From a research perspective, of course, this code needs a lot of work. But I hope the power of using programming is clear.

Composing program elements¶

We built little pieces of useful code, to:

Find latitude and longitude of a place
Get a map at a given latitude and longitude
Decide whether a (red, green, blue) triple is mainly green
Decide whether each pixel is mainly green
Plot a new image showing the green places
Find evenly spaced points between two places

By putting these together, we can make a function which can plot this graph automatically for any two places:

In [29]:

def green_between(start, end,steps):
    return [
        count_green_in_image( map_at(*location) )
        for location in location_sequence(
            geolocate(start), geolocate(end), steps
        )
    ]

In [30]:

plt.plot(green_between('New York', 'Chicago', 20))

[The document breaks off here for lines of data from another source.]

import Literature.MathematicalPhysics.QuantumLattice.HeisenbergRPSiteMonotonicity
import HarnessLib

/-!
# Reflection-positivity monotonicity along the axis with a two-site test vector

[LeesTaggi2021, Thm 4 and Lemma 7] prove monotonicity of the two-point function of the
reflection-positive quantum Heisenberg antiferromagnet along the odd axis sites from the Schwarz
inequality of reflection positivity (midpoint convexity) and the torus reflection symmetry; the tree
file `HeisenbergRPSiteMonotonicity` records the one-site version (`heisRedCorr2_oddAxis_antitone`).
The same two ingredients apply verbatim to any finitely supported test vector along the axis
([LeesTaggi2021, Lemma 7] is stated for arbitrary finitely supported functions); this file records
the two-site vector `δ_j - δ_{j+1}` (alternating sign), i.e. the pair functional
`F(j) := -c(2j+1, 0) + 2 c(2j+2, 0) - c(2j+3, 0)` (`= m_{2j} + 2 m_{2j+1} + m_{2j+2}` in the moment
reading `m_s = (-1)^{s+1} c(s+1, 0)` of the reflection-positivity Gram/Hankel matrix), which is
non-negative (`heis_rpGram_sites`), midpoint convex in `j`, symmetric under `j ↦ k - 2 - j`, hence
non-increasing up to the middle: `F(j+1) ≤ F(j)` for `2j + 3 ≤ k`.

References: [cite: LeesTaggi2021, Thm 4, Lemma 7] (B. Lees, L. Taggi, *Site-monotonicity
properties for reflection positive measures with applications to quantum spin systems*,
J. Stat. Phys. **183** (2021) 38, arXiv:2002.12666); [cite: DLS1978, Theorem 4.2]; [cite: KLS1988JSP, eq. (25)].
-/

noncomputable section

namespace Literature.MathematicalPhysics.QuantumLattice

open Finset Literature.Probability.LatticeModels

/-- **Non-negativity of the pair functional** `F(j) = -c(2j+1,0) + 2c(2j+2,0) - c(2j+3,0)`:
the reflection-positivity Gram form at the test vector `δ_{(j,0)} - δ_{(j+1,0)}`, `j + 1 < k`.
[cite: LeesTaggi2021, Lemma 7] [cite: DLS1978, Theorem 4.2] -/
theorem heisRedCorr2_oddAxis_pairNonneg (k n : ℕ) [NeZero (2 * k)] {j : ℕ} (hj : j + 1 < k) :
    0 ≤ -heisRedCorr2 (2 * k) n (2 * j + 1) 0 + 2 * heisRedCorr2 (2 * k) n (2 * j + 2) 0 -
      heisRedCorr2 (2 * k) n (2 * j + 3) 0 := by
  have h := heis_rpGram_sites k n ![(j, 0), (j + 1, 0)]
    (fun i => by fin_cases i <;> simp <;> omega) ![1, -1]
  simp only [Fin.sum_univ_two, Matrix.cons_val_zero, Matrix.cons_val_one] at h
  have n1 : Int.natAbs (((0 : ℕ) : ℤ) - ((0 : ℕ) : ℤ)) = 0 := by simp
  have e1 : j + j + 1 = 2 * j + 1 := by ring
  have e2 : j + (j + 1) + 1 = 2 * j + 2 := by ring
  have e3 : j + 1 + j + 1 = 2 * j + 2 := by ring
  have e4 : j + 1 + (j + 1) + 1 = 2 * j + 3 := by ring
  simp only [n1, e1, e2, e3, e4] at h
  norm_num at h ⊢; linarith

/-- **Midpoint convexity of the pair functional**: `2 F(j+1) ≤ F(j) + F(j+2)` for `j + 3 < k` —
the Gram form at the test table `δ_{(j,0)} - δ_{(j+1,0)} - δ_{(j+2,0)} + δ_{(j+3,0)}`.
[cite: LeesTaggi2021, Thm 4 (proof of Thm 1, §4), Lemma 7] [cite: KLS1988JSP, eq. (25)] -/
theorem heisRedCorr2_oddAxis_pairMidpointConvex (k n : ℕ) [NeZero (2 * k)] {j : ℕ} (hj : j + 3 < k) :
    2 * (-heisRedCorr2 (2 * k) n (2 * j + 3) 0 + 2 * heisRedCorr2 (2 * k) n (2 * j + 4) 0 -
        heisRedCorr2 (2 * k) n (2 * j + 5) 0) ≤
      (-heisRedCorr2 (2 * k) n (2 * j + 1) 0 + 2 * heisRedCorr2 (2 * k) n (2 * j + 2) 0 -
        heisRedCorr2 (2 * k) n (2 * j + 3) 0) +
      (-heisRedCorr2 (2 * k) n (2 * j + 5) 0 + 2 * heisRedCorr2 (2 * k) n (2 * j + 6) 0 -
        heisRedCorr2 (2 * k) n (2 * j + 7) 0) := by
  have h := heis_rpGram_sites k n ![(j, 0), (j + 1, 0), (j + 2, 0), (j + 3, 0)]
    (fun i => by fin_cases i <;> simp <;> omega) ![1, -1, -1, 1]
  simp only [Fin.sum_univ_four, Matrix.cons_val_zero, Matrix.cons_val_one, Matrix.head_cons,
    Matrix.cons_val_two, Matrix.cons_val_three, Matrix.tail_cons] at h
  have n1 : Int.natAbs (((0 : ℕ) : ℤ) - ((0 : ℕ) : ℤ)) = 0 := by simp
  have e1 : j + j + 1 = 2 * j + 1 := by ring
  have e2 : j + (j + 1) + 1 = 2 * j + 2 := by ring
  have e3 : j + 1 + j + 1 = 2 * j + 2 := by ring
  have e4 : j + (j + 2) + 1 = 2 * j + 3 := by ring
  have e5 : j + 1 + (j + 1) + 1 = 2 * j + 3 := by ring
  have e6 : j + 2 + j + 1 = 2 * j + 3 := by ring
  have e7 : j + (j + 3) + 1 = 2 * j + 4 := by ring
  have e8 : j + 1 + (j + 2) + 1 = 2 * j + 4 := by ring
  have e9 : j + 2 + (j + 1) + 1 = 2 * j + 4 := by ring
  have e10 : j + 3 + j + 1 = 2 * j + 4 := by ring
  have e11 : j + 1 + (j + 3) + 1 = 2 * j + 5 := by ring
  have e12 : j + 2 + (j + 2) + 1 = 2 * j + 5 := by ring
  have e13 : j + 3 + (j + 1) + 1 = 2 * j + 5 := by ring
  have e14 : j + 2 + (j + 3) + 1 = 2 * j + 6 := by ring
  have e15 : j + 3 + (j + 2) + 1 = 2 * j + 6 := by ring
  have e16 : j + 3 + (j + 3) + 1 = 2 * j + 7 := by ring
  simp only [n1, e1, e2, e3, e4, e5, e6, e7, e8, e9, e10, e11, e12, e13, e14, e15, e16] at h
  norm_num at h ⊢; linarith

/-- From midpoint convexity and a reflection symmetry to monotonicity (the contradiction chain of
[LeesTaggi2021, proof of Thm 1, §4]): a real sequence `f` on `0, …, J`, `J ≥ 1`, with
non-decreasing increments and `f J = f 0` has `f 1 ≤ f 0`. [folklore] -/
private theorem pair_step_le_of_convex_of_symm (f : ℕ → ℝ) {J : ℕ} (hJ : 1 ≤ J)
    (hconv : ∀ j, j + 2 ≤ J → f (j + 1) - f j ≤ f (j + 2) - f (j + 1)) (hsym : f J = f 0) :
    f 1 ≤ f 0 := by
  by_contra hlt'
  have hlt : f 0 < f 1 := not_le.mp hlt'
  have hmono : ∀ j, j + 1 ≤ J → f 1 - f 0 ≤ f (j + 1) - f j := by
    intro j
    induction j with
    | zero => intro _; exact le_rfl
    | succ j ih =>
      intro hj
      have h1 := ih (by omega)
      have h2 := hconv j (by omega)
      linarith
  have hsum : (J : ℝ) * (f 1 - f 0) ≤ ∑ j ∈ range J, (f (j + 1) - f j) :=
    calc (J : ℝ) * (f 1 - f 0) = ∑ j ∈ range J, (f 1 - f 0) := by
          rw [sum_const, card_range, nsmul_eq_mul]
      _ ≤ ∑ j ∈ range J, (f (j + 1) - f j) :=
          sum_le_sum fun j hj => hmono j (by have := mem_range.1 hj; omega)
  rw [sum_range_sub, hsym, sub_self] at hsum
  have hJ' : (1 : ℝ) ≤ J := by exact_mod_cast hJ
  nlinarith

/-- **Pair monotonicity along the axis** ([LeesTaggi2021, Thm 4] with the two-site test vector):
on the torus of side `2k`, for `2j + 3 ≤ k`,
`-c(2j+3,0) + 2c(2j+4,0) - c(2j+5,0) ≤ -c(2j+1,0) + 2c(2j+2,0) - c(2j+3,0)`, i.e.
`m_{2j+2} + 2m_{2j+3} + m_{2j+4} ≤ m_{2j} + 2m_{2j+1} + m_{2j+2}` for the Hankel moments
`m_s = (-1)^{s+1} c(s+1, 0)` — midpoint convex (`heisRedCorr2_oddAxis_pairMidpointConvex`) and symmetric
under `j ↦ k - 2 - j` (`heisRedCorr2_two_mul_sub`), hence non-increasing up to the middle.
[cite: LeesTaggi2021, Thm 4, Lemma 7] [cite: KLS1988JSP, eq. (25)] -/
theorem heisRedCorr2_oddAxis_pairAntitone (k n : ℕ) [NeZero (2 * k)] (j : ℕ) (hjk : 2 * j + 3 ≤ k) :
    -heisRedCorr2 (2 * k) n (2 * j + 3) 0 + 2 * heisRedCorr2 (2 * k) n (2 * j + 4) 0 -
        heisRedCorr2 (2 * k) n (2 * j + 5) 0 ≤
      -heisRedCorr2 (2 * k) n (2 * j + 1) 0 + 2 * heisRedCorr2 (2 * k) n (2 * j + 2) 0 -
        heisRedCorr2 (2 * k) n (2 * j + 3) 0 := by
  -- the sequence `i ↦ F(j + i)` on `0, …, J` with `J = k - 2 - 2j`, `F(j + J) = F(k - 2 - j) = F(j)`
  set f : ℕ → ℝ := fun i => -heisRedCorr2 (2 * k) n (2 * j + 1 + 2 * i) 0 +
    2 * heisRedCorr2 (2 * k) n (2 * j + 2 + 2 * i) 0 - heisRedCorr2 (2 * k) n (2 * j + 3 + 2 * i) 0
    with hf
  have hJ : 1 ≤ k - 2 - 2 * j := by omega
  have hconv : ∀ i, i + 2 ≤ k - 2 - 2 * j → f (i + 1) - f i ≤ f (i + 2) - f (i + 1) := by
    intro i hi
    have hc := heisRedCorr2_oddAxis_pairMidpointConvex k n (j := j + i) (by omega)
    have e1 : 2 * (j + i) + 1 = 2 * j + 1 + 2 * i := by ring
    have e2 : 2 * (j + i) + 2 = 2 * j + 2 + 2 * i := by ring
    have e3 : 2 * (j + i) + 3 = 2 * j + 3 + 2 * i := by ring
    have e3' : 2 * j + 3 + 2 * i = 2 * j + 1 + 2 * (i + 1) := by ring
    have e4 : 2 * (j + i) + 4 = 2 * j + 2 + 2 * (i + 1) := by ring
    have e5 : 2 * (j + i) + 5 = 2 * j + 3 + 2 * (i + 1) := by ring
    have e5' : 2 * j + 3 + 2 * (i + 1) = 2 * j + 1 + 2 * (i + 2) := by ring
    have e6 : 2 * (j + i) + 6 = 2 * j + 2 + 2 * (i + 2) := by ring
    have e7 : 2 * (j + i) + 7 = 2 * j + 3 + 2 * (i + 2) := by ring
    rw [e1, e2, e3, e4, e5, e6, e7] at hc
    simp only [hf]
    rw [← e3', ← e5']
    linarith
  have hsym : f (k - 2 - 2 * j) = f 0 := by
    simp only [hf, Nat.mul_zero, Nat.add_zero]
    have e1 : 2 * j + 1 + 2 * (k - 2 - 2 * j) = 2 * k - (2 * j + 3) := by omega
    have e2 : 2 * j + 2 + 2 * (k - 2 - 2 * j) = 2 * k - (2 * j + 2) := by omega
    have e3 : 2 * j + 3 + 2 * (k - 2 - 2 * j) = 2 * k - (2 * j + 1) := by omega
    rw [e1, e2, e3, heisRedCorr2_two_mul_sub k n (by omega) (by omega) 0,
      heisRedCorr2_two_mul_sub k n (by omega) (by omega) 0,
      heisRedCorr2_two_mul_sub k n (by omega) (by omega) 0]
    ring
  have h := pair_step_le_of_convex_of_symm f hJ hconv hsym
  have e1 : 2 * j + 1 + 2 * 1 = 2 * j + 3 := by ring
  have e2 : 2 * j + 2 + 2 * 1 = 2 * j + 4 := by ring
  have e3 : 2 * j + 3 + 2 * 1 = 2 * j + 5 := by ring
  simp only [hf, Nat.mul_zero, Nat.add_zero, e1, e2, e3] at h
  exact h


end Literature.MathematicalPhysics.QuantumLattice

end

/tmp/ipykernel_7031/4189313165.py:2: DeprecationWarning: Starting with ImageIO v3 the behavior of this function will switch to that of iio.v3.imread. To keep the current behavior (and make this warning disappear) use `import imageio.v2 as imageio` or call `imageio.v2.imread` directly.
  pixels = imageio.imread(data, format='jpg') # Get our JPEG image as a numpy array

Out[30]:

[<matplotlib.lines.Line2D at 0x7efcc6955b80>]

And that's it! We've covered, very very quickly, the majority of the Python language, and much of the theory of software engineering.

Now we'll go back, carefully, through all the concepts we touched on, and learn how to use them properly ourselves.